Sample size (number of samples) vs the size of your samples (sample effort?)


Let’s say you have limited time and resources to conduct any experiment. Which would be the most effective way to determine whether or not your results indicate a true effect? Taking more smaller samples or taking fewer but larger samples?

Everything points to larger samples sizes being better for reducing variance, but nothing I can find compares size vs effort. Obviously assuming independent sampling, etc.

For example, to determine bug community composition in soil… Should one take many small soil samples, or a couple large volumes of soil?

In: 1

It is dependent on the type of study being done. One of the professors in my field of research (functional MRI scanning) is currently quantifying that single subject scan time is most important up to ~30 minutes, then it becomes more important to add more subjects at that 30 minute time frame.

I don’t know much about other areas, but it seems like something that is highly variable based on the specifics of the research.

Seconding /u/Emyrssentry that this is going to be hugely variable depending on exactly what you’re researching.

What you’re describing here is two separate sources of variation, namely the variation within individuals and between individuals (though with soil the definition of individual becomes a bit more complicated — plots of land with clearly separate conditions?). You want your measurement to be true to the situation as it was in the whole individual, i.e. if I were testing for some biomarker in human blood I might need a minimum volume not just for the actual testing, but also to ensure I get a representative sample of that individual’s entire several-liter blood volume.

That’s all just optimizing your methodology, and statistics should generally come after that. But again, very much specific to your field.

I believe this depends on the variability within the sample unit vs between sample units.

Let’s say you want to know the average grade students get.

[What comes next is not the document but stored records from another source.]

import Literature.Algebra.Polynomial.CasasAlvero.Degree8Char619Closed
import Literature.Algebra.Polynomial.CasasAlvero.Degree8ScenarioCriterion
import Mathlib.Tactic.NormNum.Prime
import HarnessLib

/-!
# The Casas-Alvero conjecture in degree 8 holds in characteristic 619

This file PROVES, kernel-checked, that `619` is a GOOD prime for degree `8` in the sense of [CastryckLaterveerOunaies2012]
(`CA_8` holds in characteristic `619`):

* `holdsInDegree_eight_of_char_619` — `CA_8` over every field with `619 = 0`: the `876` reduced scenario systems are closed there
  (`degree8ScenariosClosed_of_char_619`, assembled from the kernel-evaluated certificates `Degree8Char619Cert*.lean` via `CertCheck.check`),
  and the characteristic-free criterion `Degree8ScenariosClosed.holdsInDegree_eight` (`Degree8ScenarioCriterion.lean`) applies;
* `holdsInDegree_eight_mul_pow_of_char_619` — hence `CA_(8·619^k)` over every field of characteristic `619` ([GrafVonBothmerEtAl2007, Prop. 6] + descent).

`619` is good for degree `7` as well (`Degree7Char619.lean`);
the complete classification of characteristic `619` (`CharSixHundredNineteenComplete.lean`) imports this file for the digit `8`.
The certificates were found by linear algebra over `F_619` (lottery cell `code/L4lean-g15/d8/certD.py`, unchanged, kit job j181264) and are
re-verified here by the kernel; two further independent implementations (chain certificates from a recording Buchberger,
`code/L4lean-g19/implE/certE.py`, and Gröbner bases after elimination, `code/L4lean-g18/implC/implD_elim.py`, both in the block-6 map kit job j178955)
report every degree-8 scenario closed at `p = 619` as well, and a witness-first search finds no Casas-Alvero octic over `F_619` with `F_619`-rational witnesses (kit job j179641).  No `sorry`, no new axioms.
-/

set_option linter.style.longLine false

noncomputable section

open Polynomial

namespace Literature.Algebra.Polynomial.CasasAlvero

variable {K : Type*} [Field K]

/-- **`CA_8` in characteristic `619`.**  Over every field in which `619 = 0`, a monic polynomial of degree `8` each of whose Hasse derivatives
`H_1 f, …, H_7 f` shares a root with `f` is `(X - a)^8`: `619` is a good prime for degree `8` (it is good for degree `7` (`Degree7Char619.lean`)).
[cite: CastryckLaterveerOunaies2012, Sec. 2] -/
theorem holdsInDegree_eight_of_char_619 (hp : (619 : K) = 0) : HoldsInDegree K 8 :=
  (degree8ScenariosClosed_of_char_619 hp).holdsInDegree_eight

/-- Hence `CA_(8·619^k)` over every field of characteristic `619`. [cite: CastryckLaterveerOunaies2012, Sec. 2] [cite: GrafVonBothmerEtAl2007, Prop. 6] -/
theorem holdsInDegree_eight_mul_pow_of_char_619 [CharP K 619] (k : ℕ) : HoldsInDegree K (8 * 619 ^ k) := by
  haveI : Fact (Nat.Prime 619) := ⟨by norm_num⟩
  exact Degree8ScenariosClosed.holdsInDegree_eight_mul_prime_pow 619
    (degree8ScenariosClosed_of_char_619 (K := AlgebraicClosure K) (by simpa using CharP.cast_eq_zero (AlgebraicClosure K) 619)) k

end Literature.Algebra.Polynomial.CasasAlvero
/-!
# Route `KLProgramme` — crux K3, ENGINE child (stmt-HubbardSuperconductivity-19855 `KLRegimeEngineV12`): the FORWARD particle–hole slice bubble of the
# frame band `e = ε₀ + δ − μ` ON ONE RAY — the level-set Jacobian weight and the transfer shift meet the hypotheses of the window estimates
# (cell gate-hubbard-kl, seat hubbard-kl-k3c2-p2 «thermal-bar induction n ≤ nScales β + 1»)

The (T)/zero-sound/transfer estimates of this lane (`klte_*`, `klsp_*`, window form `klsw_*`) are stated in the `(k₀, e)` plane with an abstract
insertion `W(e)` and an abstract energy shift; the coarea on the frame's curve (`klrf_*`) and the Jacobian bounds (`klrj_*`) are stated for the
perturbed band `E = ε₀ + δ`.  This module COMPOSES them on one ray `θ`: for the planar integrand family
`h_i(p) = A(p)·Φ_f(ω_i, e(p))·Φ_{f'}(ω_i + q₀, e'(p))` (`Φ_f(k₀,e) = (f(s)/s)(ik₀+e)`, `s = k₀² + e²`, `klfb_prop`; `e = klfb_band δ μ`; `e'` any continuous
«shifted band» with `|e' − e| ≤ δ_max` on the open square; `A` a continuous planar weight supported in the open square, `‖A‖ ≤ A₀`, radially
`A₁`-Lipschitz) the radial integral `∫_{t>0} t•h_i(t cos θ, t sin θ) dt` equals `∫ W_θ(e)·Φ_f(ω_i,e)·Φ_{f'}(ω_i+q₀, e + σ_θ(e)) de` with the insertion
`W_θ(e) = 𝒥_E(θ,e)·A(ray point)` and the shift `σ_θ(e) = e'(ray point) − e` (`klfb_ray_integral_eq`, `klfb_ray_bubble_integral_eq`), and `W_θ`, `σ_θ`
satisfy the window hypotheses with `B_W = A₀·π√2/d`, `L_W = (π√2/d)·A₁/d + A₀·(1/d² + π√2(2+κ₂)/d³)`, `d = Dt_min − κ₁` (`klfb_weight_*`, `klfb_shift_*`).
THIS module: the objects (§1), the band along the ray (§2), the one-ray coarea identity for a general planar integrand (§3,
`klfb_ray_integral_eq` = `klry_ray_substitution` with the `klrf_*` level calculus), and the window hypotheses of `W_θ`, `σ_θ` (§4).  The bubble
integrand family, the PER-RAY bound (`klsw_slice_bubble_transfer_norm_le` with these `B_W`, `L_W`) and the PLANAR bound (angle integration,
`klry_norm_smul_sum_integral_le_of_ray_bound`) are the companion module `…ForwardBubblePlanar`.
Pure analysis on the tree's objects; nothing about the model is asserted.
References: BGM 2006 §2.5 (2.56b)–(2.56e); HOME/p1/E2-NOTE.md §3; HOME/hubbard-kl-k3c2-p2/ZS-RECIPE.md §2–§4 (v4), ZS-RECIPE-v5.md; p1 g8 E2-STRUCTURE-NOTE §4
(Wick rung `g⊗g + g⊗D + D⊗g`: both weight pairs are instances of `(f, f')` here).
-/

noncomputable section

Your You could take a sample of the average from schools or from individual students.

Let’s imagine that every student in a school gets the same grade. In that case you can use schools as your sample unit. You won’t get any more information from looking at the individual students within a school, because they’re all the sample.

The more different students are from one another, the more chance there is for sampling error.

So to know what sampling approach is best you need to know the variance within schools (or estimate it, since to know it you’d have to know all the grades already…). You can then use maths to work out what will get you the most accurate results. Don’t ask me how to do those maths.

That example is relatively easy because there’s a basic sample unit that you can’t go smaller than: the individual. With something like a soil sample it’s a bit more complicated and I don’t know how you’d approach it.

> Which would be the most effective way to determine whether or not your results indicate a true effect?

Conducting an appropriate statistical analysis. It may be possible to conclude that you have almost certainly found a real effect without taking any more data. Or it may be possible to conclude that an infeasible amount of data would be required to settle the issue.

> Taking more smaller samples or taking fewer but larger samples?

> Obviously assuming independent sampling, etc.

I’m not sure I understand what point you’re making. If everything is random and independent, then taking “fewer but larger samples” won’t make any difference if the overall sample size stays the same. This distinction is only important if you expect the data to have some kind of hierarchical structure. e.g. you might expect that there will be a difference between taking 50 blood samples from one person and taking 1 blood sample from 50 people. But this depends strongly on the setting and on what you’re trying to achieve.